05/09/2026
𝗟’𝗼𝗽𝗽𝗼𝘀𝗶𝘁𝗶𝗼𝗻 𝗰𝗿𝗲́𝗲 𝗱𝗲𝘀 𝗮𝗱𝘃𝗲𝗿𝘀𝗮𝗶𝗿𝗲𝘀 𝘃𝗶𝘀𝗶𝗯𝗹𝗲𝘀. 𝗠𝗮𝗶𝘀 𝗹𝗮 𝗹𝗼𝘆𝗮𝘂𝘁𝗲́, 𝗲𝗹𝗹𝗲, 𝗽𝗲𝘂𝘁 𝗰𝗿𝗲́𝗲𝗿 𝗱𝗲𝘀 𝗿𝗶𝘃𝗮𝗹𝗶𝘁𝗲́𝘀 𝘀𝗶𝗹𝗲𝗻𝗰𝗶𝗲𝘂𝘀𝗲𝘀.
En politique, être le numéro deux est parfois plus dangereux qu’être l’adversaire.
Soutenir quelqu’un, le défendre, l’aider à grandir ou à accéder au pouvoir crée rarement une reconnaissance durable. Cela crée souvent une dette politique, et une dette dérange. Celui que vous avez accompagné finit par se sentir observé, redevable, parfois même diminué par votre influence ou votre proximité avec le sommet.

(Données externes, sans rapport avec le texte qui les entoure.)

import Summits.HubbardSuperconductivity.HubbardSuperconductivity.Theorems.AnisotropyChordTransferFibre3FinXC2Eval
import Summits.HubbardSuperconductivity.HubbardSuperconductivity.Theorems.AnisotropyChordTransferFibre3FinXC2P23bi
import Summits.HubbardSuperconductivity.HubbardSuperconductivity.Theorems.AnisotropyChordTransferFibre3FinXC2P23bj

/-!
# Route `AnisotropyChord` / H0 rotor rung: FIN XBC2 combined (rows `N₁` + C) certificate at `L = 23` — cell facts, part `bi`

Kernel facts `xbcCellAny2 23 (49/50) 20 la lb (c, bn) = true` (evaluator `…FinXC2Eval` on `…FinXB2Eval`, point wedges rewritten to certified literal tables `…FinXC2P23*`) for 1 λ-cell(s)
(`…FinXC2Eval.xbcCheck2`; cell design: g5 `xbc_design.py` (≤ 2.5 % cells, b = bn/20 ≥ 1.04·b_cell), mirrors `xb_mirror.py`/`xc_mirror.py`); assembled in `…FinXC2TwentyThree`.
Prover seat `hubbard-h0-rotor-p3` g6; helper for piece A = stmt-HubbardSuperconductivity-23918 of rung 19089 (`--supports`, helper class).
WHAT THIS IS NOT: nothing here proves superconductivity in the Hubbard model (rotor TARGET as worded stays FALSE, g15 verdict); kernel facts for the FIN certificate of TWO hypotheses (rows `N₁`, C) of ONE conditional reduction.  Tree imports only; no sorry, no new axioms.
-/

set_option linter.dupNamespace false

namespace Summit.HubbardSuperconductivity.HubbardSuperconductivity.Theorems.AnisotropyChord.Transfer.Fibre3

namespace FinXB

set_option maxHeartbeats 4000000 in
/-- kernel fact: cell 75 at `L = 23` (certified, (c, bn) = ((11/20 : ℚ), 13)). [folklore] -/
theorem xbc2c23_75 : xbcCellAny2 23 (49/50 : ℚ) 20 645956608350609 662105523559375 ((11/20 : ℚ), (13 : ℕ)) = true := by
  unfold xbcCellAny2
  rw [twc23_60_eq, twc23_61_eq]
  decide +kernel

end FinXB

end Summit.HubbardSuperconductivity.HubbardSuperconductivity.Theorems.AnisotropyChord.Transfer.Fibre3
import Literature.NumberTheory.Automorphic.BrandtGrossPoints
import Literature.NumberTheory.Automorphic.BrandtXi
import Literature.NumberTheory.EllipticCurves.HeegnerPoints
import Literature.NumberTheory.EllipticCurves.GlobalMinimalModel
import Literature.NumberTheory.EllipticCurves.Selmer
import Literature.NumberTheory.EllipticCurves.Sha
import Literature.NumberTheory.EllipticCurves.MordellWeil
import Literature.NumberTheory.EllipticCurves.BSDQuotientOverNumberField
import Literature.NumberTheory.EllipticCurves.ModularCurve
import Literature.NumberTheory.EllipticCurves.Tamagawa
import Literature.NumberTheory.DiophantineGeometry.TateAlgorithm

/-!
# AN-45 — THE BOTTOM OF THE EDGE / MASS FORMULA (planner sketch, seat bsd-f1-sign2-an g31, MEMO-an §34)

Self-contained companion of the crux workfile `DefiniteMod2WaldspurgerAN43.lean` (V18, at the 200 kB cap; it cannot be
imported on the farm, so the four V12 edge definitions `IsEdgeCMIdeal`, `edgeValue`, `picStep`, `edgeThetaCoeff` are COPIED
VERBATIM below — same names, this namespace), attached to crux `RankOneAtTwoBigImageOddLocal` (stmt-BirchSwinnertonDyer-23715).

SETTING (MEMO-an §31–§33): `W/ℚ` of prime conductor `N ≡ 3 (mod 4)`, `k = ℚ(i)` (the prime `2` RAMIFIES, `𝔭² = (2)`), the
definite quaternion algebra of discriminant `N` with Hecke eigenvector `φ` of `W` and `Φ = w·φ` (`edgeValue`), the based Gross point
`(ψ, I)` of conductor `1` (class number one: `Φ(I) = Φ(x_τ)` IS the Gross toric period, `Φ(x_τ)² ≐ L(W,1)·L(W^{(-1)},1)`,
Gross 1987 §11), and the level-`n` EDGE THETA ELEMENTS `θ_n = Σ_{j<2ⁿ⁻¹} Φ(gʲ J_n) [gʲ] ∈ ℤ[G_n]`, `G_n = Pic ℤ[2ⁿ i] ≅ ℤ/2ⁿ⁻¹`
(`edgeThetaCoeff`; `g` = the class of the norm-`5` prime, a generator).  Write `t_n := 𝟙(θ_n) = Σ_j Φ(gʲ J_n)` (the
AUGMENTATION, independent of the base point), `a₂ = a₂(W)`, and for `a₂` odd let `α ∈ ℤ₂ˣ` be the unit root of `X² - a₂X + 2`.

§34 RESULTS (engine `MEMO-an-data/g31/ana/mass34.py`, `mass34b.py`, `charord.py` on the g28 T58 theta archive: 127 curves
`N ≤ 36187`, levels `n ≤ 8…11`; census `Cruxes/RankOneAtTwoBigImageOddLocal/census34.md`; this file v2):
* (Θ-aug) `EdgeAugmentationRecursion` — THE TWO BOTTOM IDENTITIES `2·t₁ = (a₂ - 1)·Φ(I)`, `t₂ = a₂ t₁ - Φ(I)` and the trace
  recursion `t_{n+1} = a₂ t_n - 2 t_{n-1}` (`n ≥ 2`): 127/127 curves, 1028/1028 level rows (all reduction types).  PROVABLE (the
  `3 = 2+1` neighbours of the conductor-`1` vertex at the ramified prime: `𝔭·I ∼ I` and the two conductor-`2` lattices, one class).
* (Θ-ct) consequence for `a₂` odd: `t_n - (2/α) t_{n-1} = α^{n-1}(α - 1)·Φ(I)/2` (472/472 rows to 62 binary digits), i.e. the
  norm-compatible `θ_∞ ∈ ℤ₂⟦T⟧` has CONSTANT TERM `𝟙(θ_∞) = (1 - α⁻¹)·Φ(I)/2` — the one-factor anomalous `2`-adic multiplier at the
  prime RAMIFIED in `k` (BD96 §2.10–2.11 define `L_p(χ)` only for `p ∤ disc k`); finite-level shadow `EdgeAugmentationValuation`:
  `v₂(t_n) = v₂Φ(I) - 1 + (3 - a₂)/2` for all `n ≥ 3` (42/42 rows on the 7 rank-`(0,0)` ordinary curves; `t_n ≡ 0` when `Φ(I) = 0`, 86/86).
* (Θ-mass) THE MASS FORMULA (`μ = 0`, Cornut–Vatsal): `v₂ 𝟙(θ_∞) = Σ_roots slope`, so for `r_an(W) = r_an(W^{(-1)}) = 0`:
  TOTAL ROOT MASS `= (3 - a₂)/2 + v₂Φ(I) - 1`; with the character zeros removed (`μ_m` := exact order of `θ_∞` at the conductor-`2^m`
  characters, each of mass `1`) the NON-CHARACTER ("irregular") mass is `M_irr = (3-a₂)/2 + v₂Φ(I) - 1 - Σ_m μ_m ∈ ℕ`, and irregular
  zeros exist iff `M_irr > 0`: `EdgeRankZeroIrregularZeros`, 7/7 (16487: `2+1-2 = 1`, eight roots of slope `1/8`; 36187: `1+2-2 = 1`,
  two roots of slope `1/2`; 443c1, 4283a1, 5303a1, 10567, 19079: `0`, regular) — the mechanism behind the irregular ladders of §33.
* REGULAR DECOMPOSITION of all 53 ordinary curves: `λ = ρ + Σ_{m≥2} μ_m 2^{m-2} + λ_irr`, `v₂(leading coeff) = Σ_{m≥2} μ_m + M_irr`:
  regular (`λ_irr = M_irr = 0`) 48/53; irregular 16487, 36187 (rank `(0,0)`, forced as above), 4159b1, 5503a1 (rank `(1,1)`,
  `M_irr = 1 = v₂δ_∞ - μ₂ - μ₃`), 4799c1 (rank `(2,0)`, `λ_irr = 2`, `M_irr = 3` read at the single level `n = 8`: a DEEP pair).
* (Θ-ρ) `EdgeTrivialOrderLaw`: exact order of `θ_∞` at `𝟙` `= max(r_an W, r_an W^{(-1)})` for ALL rank patterns `(0,0),(1,1),(0,2),
  (2,0),(1,3)`: 53/53 ordinary (V12 (Θ-BD₁/₂) had the 22 `(1,1)`/`(0,2)` curves); `a₂ = 0`: 36/36 (minimum over levels `n ≥ 4`).
* (Θ-gen) `EdgeGenusOrderLowerBound`: the exact order `μ₂` of `θ_∞` at the GENUS character `χ₂` (`T = -2`, `↔ ℚ(ζ₈)/ℚ(i)`) satisfies
  `μ₂ ≥ max(r_an W^{(2)}, r_an W^{(-2)})` with the same parity: 53/53 ordinary, 36/36 for `a₂ = 0` on even levels.  EQUALITY holds in
  52/53 — the EXCEPTION 5443b1 (`a₂ = 1`, ranks `(0,2,1,1)`) has `μ₂ = 3` EXACTLY (levels `n = 5,6,7,8`, leading `(g+1)³`-coefficient
  of valuation `3 < n-1`, two independent engines): an EXCESS ZERO of the `2`-adic anticyclotomic theta at the genus character, the
  first in the census (its §33 irregular ladder `+2` is this, not a non-character pair).  `a₂ = 0`: 4547a1 (`(2,0,1,1)`) reads `μ₂ = 3` at
  `n = 8` (uncertified: `±` trivial-zero factors inflate finite-level orders).
* (Θ-simple) `EdgeDeepZerosSimple`: every zero of `θ_∞` at a character of conductor `2^m ≥ 8` is SIMPLE: 25/25 ordinary instances
  (T62: `L(A/ℚ(√2), s)` of order exactly `2 = 2·1` for 19079, 36187); `a₂ = 0` parity-matched readings on the two top levels: 22 simple, 3 double (uncertified).
NOTHING HERE IS A THEOREM BEYOND PRINT; (Θ-aug)/(Θ-ct)/`EdgeAugmentationValuation` are theorem-SHAPE (Brandt-module algebra), and
(Θ-mass) needs only `μ = 0` [cite: CornutVatsal2007, Thm 1.4] beyond them.  SOURCES: Bertolini–Darmon 1996 [doi:10.1007/s002220050105]
§2.10 (local multiplier `L_p(χ)`, `p ∤ disc K`), §2.11 (extra zeros); Longo–Pati 2018 [arXiv:1707.06019] (ramified `p`, multiplicative
reduction); Molina 2019 [doi:10.1090/tran/7646]; Gross 1987 [Gross1987Heights §11]; Cornut–Vatsal 2007; census31–34. -/

namespace Summit.BirchSwinnertonDyer.BirchSwinnertonDyer.Cruxes.RankOneAtTwoBigImageOddLocal.EdgeMass

open Literature.NumberTheory.Automorphic Literature.NumberTheory.Automorphic.Brandt
open Literature.NumberTheory.EllipticCurves
open scoped NumberField nonZeroDivisors Pointwise Polynomial

variable {D : Type} [Ring D] [Algebra ℚ D] {k : Type} [Field k] [NumberField k]

/-- COPY of `DefiniteMod2Waldspurger.V12.IsEdgeCMIdeal` (AN43): level-`n` edge CM sub-ideal of the based Gross point `(ψ, I)` at
the ramified prime (`J ⊆ I` invertible right `O`-ideal of index `4ⁿ`, primitive, on the `I`-side of the edge `{I, ψ(𝔭)I}`). -/
def IsEdgeCMIdeal (O : Submodule ℤ D) (ψ : k →ₐ[ℚ] D) (I : Submodule ℤ D) (𝔭 : Ideal (𝓞 k)) (n : ℕ)
    (J : Submodule ℤ D) : Prop :=
  J ∈ Brandt.rightIdeals O ∧ J ≤ I ∧ J.toAddSubgroup.relIndex I.toAddSubgroup = 4 ^ n ∧
    ¬ J ≤ Brandt.grossTranslate ψ (Ideal.span {(2 : 𝓞 k)}) I ∧ ¬ J ≤ Brandt.grossTranslate ψ 𝔭 I

/-- COPY of `V12.edgeValue` (AN43): `Φ(J) = w_{[J]}·φ([J])`. -/
noncomputable def edgeValue (O : Submodule ℤ D) (φ : Brandt.ClassSet O → ℤ) (J : Submodule ℤ D) : ℤ :=
  (Brandt.unitIndex (Brandt.leftOrder J) : ℤ) * Brandt.evalAtLattice φ J

/-- COPY of `V12.picStep` (AN43): the CM translate by the class `g` of the norm-`5` prime `(1 + 2i₀)`, a generator of
`Pic ℤ[2ⁿ i] ≅ ℤ/2ⁿ⁻¹`. -/
def picStep (ψ : k →ₐ[ℚ] D) (i₀ : k) (n : ℕ) (J : Submodule ℤ D) : Submodule ℤ D :=
  AddSubgroup.toIntSubmodule
    (J.toAddSubgroup ⊓ ((J.toAddSubgroup.map (AddMonoidHom.mulLeft (5 : D))).comap
      (AddMonoidHom.mulLeft (ψ ((2 : k) ^ n * (1 - 2 * i₀))))))

/-- COPY of `V12.edgeThetaCoeff` (AN43): `c_j = Φ(gʲ J₀)`, the `j`-th coefficient of `θ_n(J₀) = Σ_{j<2ⁿ⁻¹} c_j [gʲ]`. -/
noncomputable def edgeThetaCoeff (O : Submodule ℤ D) (φ : Brandt.ClassSet O → ℤ) (ψ : k →ₐ[ℚ] D) (i₀ : k)
    (n : ℕ) (J₀ : Submodule ℤ D) (j : ℕ) : ℤ :=
  edgeValue O φ ((picStep ψ i₀ n)^[j] J₀)

/-- The AUGMENTATION `t_n = 𝟙(θ_n) = Σ_{j<2ⁿ⁻¹} Φ(gʲ J₀)` — the sum of `Φ` over all `2ⁿ⁻¹` CM points of conductor `2ⁿ`
(independent of the base point `J₀`). -/
noncomputable def edgeThetaAug (O : Submodule ℤ D) (φ : Brandt.ClassSet O → ℤ) (ψ : k →ₐ[ℚ] D) (i₀ : k)
    (n : ℕ) (J₀ : Submodule ℤ D) : ℤ :=
  ∑ j ∈ Finset.range (2 ^ (n - 1)), edgeThetaCoeff O φ ψ i₀ n J₀ j

/-- `θ_n` as an integer polynomial `P_n = Σ_{j<2ⁿ⁻¹} c_j Xʲ` (`X ↔ g`; `ℤ[G_n] = ℤ[X]/(X^{2ⁿ⁻¹} - 1)`). -/
noncomputable def edgeThetaPoly (O : Submodule ℤ D) (φ : Brandt.ClassSet O → ℤ) (ψ : k →ₐ[ℚ] D) (i₀ : k)
    (n : ℕ) (J₀ : Submodule ℤ D) : ℤ[X] :=
  ∑ j ∈ Finset.range (2 ^ (n - 1)), Polynomial.C (edgeThetaCoeff O φ ψ i₀ n J₀ j) * Polynomial.X ^ j

/-- ORDER ALONG A CHARACTER IDEAL: `P ∈ (F^k) + (X^h - 1)` in `ℤ[X]`, i.e. the class of `P` in `ℤ[X]/(X^h - 1) = ℤ[G]` lies in the
`k`-th power of the ideal `(F)` (for `F ∣ X^h - 1` these powers are the character-ideal filtration; `(F) = I` for `F = X - 1`). -/
def PolyOrderGe (P F : ℤ[X]) (h k : ℕ) : Prop :=
  ∃ Q R : ℤ[X], P = F ^ k * Q + (Polynomial.X ^ h - 1) * R

/-- The level-`m` CHARACTER FACTOR of `X^{2ⁿ⁻¹} - 1 = ∏_{m ≤ n} F_m`: `F_1 = X - 1` (trivial character, augmentation ideal),
`F_m = Φ_{2^{m-1}}(X) = X^{2^{m-2}} + 1` for `m ≥ 2` (`m = 2`: the genus character `g ↦ -1`; `m ≥ 3`: the `2^{m-2}` primitive
characters of conductor `2^m`, one Galois orbit).  A zero of `θ_∞` of order `μ` along `F_m` is `2^{m-2}` roots of slope `2^{2-m}`
(`m ≥ 2`): MASS `μ`. -/
noncomputable def edgeCharFactor (m : ℕ) : ℤ[X] :=
  if m ≤ 1 then Polynomial.X - 1 else Polynomial.X ^ (2 ^ (m - 2)) + 1

/-- `θ_n(J₀)` has order EXACTLY `μ` along the level-`m` character ideal. -/
def EdgeCharOrderEq (O : Submodule ℤ D) (φ : Brandt.ClassSet O → ℤ) (ψ : k →ₐ[ℚ] D) (i₀ : k)
    (n : ℕ) (J₀ : Submodule ℤ D) (m μ : ℕ) : Prop :=
  PolyOrderGe (edgeThetaPoly O φ ψ i₀ n J₀) (edgeCharFactor m) (2 ^ (n - 1)) μ ∧
    ¬ PolyOrderGe (edgeThetaPoly O φ ψ i₀ n J₀) (edgeCharFactor m) (2 ^ (n - 1)) (μ + 1)

/-- **(Θ-aug) `EdgeAugmentationRecursion` — the two BOTTOM identities and the trace recursion of the edge tower (support;
theorem-shape, -an g31 §34).**  `W` of prime conductor `N ≡ 3 (mod 4)`, any reduction type at `2`; `J m` a level-`m` edge CM ideal for
every `m ≥ 1`.  Then `2·t₁ = (a₂ - 1)·Φ(I)`, `t₂ = a₂·t₁ - Φ(I)`, and `t_{n+1} = a₂·t_n - 2·t_{n-1}` for `n ≥ 2`.  MECHANISM: the
adjacency (Brandt `B(2)`) relation `Σ_{v' ∼ v} Φ(v') = a₂ Φ(v)` on the Bruhat–Tits tree at the RAMIFIED prime: the conductor-`1` vertex `I`
has the neighbour `ψ(𝔭)I ∼ I` (same class, `𝔭 = (1+i)` principal) and two conductor-`2` neighbours in ONE class (`[𝓞_k^× : ℤ[2i]^×] = 2`);
a conductor-`2ⁿ` vertex (`n ≥ 1`) has one neighbour of conductor `2^{n-1}` and two of conductor `2^{n+1}`.  DATA: 127/127 curves,
1028/1028 level rows (T58 `S` fields; C0/C1 of mass34.py).  WHY IT MIGHT FAIL: only through the typed set-up (`picStep` not a generator
of `Pic ℤ[2ⁿi]` for some `n` — T58-verified `n ≤ 11`; weight normalisation `Φ = w·φ` at `I`, `w(I) = 2`).  SOURCES: Gross 1987 §§3,11;
Bertolini–Darmon 1996 §2.4–2.5 (compatibility of Gross points under norm, `p ∤ disc K`); T58. -/
def EdgeAugmentationRecursion : Prop :=
  ∀ (W : WeierstrassCurve ℚ) [W.IsElliptic] [W.IsGloballyMinimal] (N : ℕ),
    N.Prime → N % 4 = 3 → W.conductorNorm ℤ = N →
  ∀ (k : Type) [Field k] [NumberField k], IsImaginaryQuadratic k → NumberField.discr k = -4 →
  ∀ (i₀ : k), i₀ ^ 2 = -1 → ∀ (𝔭 : Ideal (𝓞 k)), 𝔭 ^ 2 = Ideal.span {(2 : 𝓞 k)} →
  ∀ (S : Brandt.XiSetup 1 N) [Fintype (Brandt.ClassSet S.O)] (φ : Brandt.ClassSet S.O → ℤ) (ψ : k →ₐ[ℚ] S.D)
    (I : Submodule ℤ S.D), Brandt.IsGrossPoint S.O ψ I →
    φ ≠ 0 → Brandt.eigenLattice N (Brandt.matrix S.O) (fun p => W.frobeniusTrace p) = ℤ ∙ φ →
    ∀ J : ℕ → Submodule ℤ S.D, (∀ m ≥ 1, IsEdgeCMIdeal S.O ψ I 𝔭 m (J m)) →
      2 * edgeThetaAug S.O φ ψ i₀ 1 (J 1) = (W.frobeniusTrace 2 - 1) * edgeValue S.O φ I ∧
      edgeThetaAug S.O φ ψ i₀ 2 (J 2) = W.frobeniusTrace 2 * edgeThetaAug S.O φ ψ i₀ 1 (J 1) - edgeValue S.O φ I ∧
      ∀ n ≥ 2, edgeThetaAug S.O φ ψ i₀ (n + 1) (J (n + 1))
        = W.frobeniusTrace 2 * edgeThetaAug S.O φ ψ i₀ n (J n) - 2 * edgeThetaAug S.O φ ψ i₀ (n - 1) (J (n - 1))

Et tôt ou t**d, il cherchera à s’en libérer. Pas toujours par la reconnaissance, mais parfois en vous écartant, en vous rabaissant ou en effaçant votre rôle dans son ascension.
Parce qu’en politique, il est plus facile de fragiliser celui qui a aidé que d’assumer ce qu’on lui doit.
L’opposition crée des adversaires visibles. Mais la loyauté, elle, peut créer des rivalités silencieuses. Celles de ceux que vous avez soutenus, défendus ou installés, et qui ne supportent plus de vous devoir quelque chose.
Alors retenez ceci : en politique, on ne soutient jamais naïvement. Il faut soutenir avec lucidité, avec équilibre, et sans oublier que le pouvoir transforme les relations.
Car ce n’est pas toujours celui qui fait le plus pour les autres qui gagne, mais souvent celui qui comprend ce que l’aide, l’influence et la loyauté provoquent chez les hommes de pouvoir.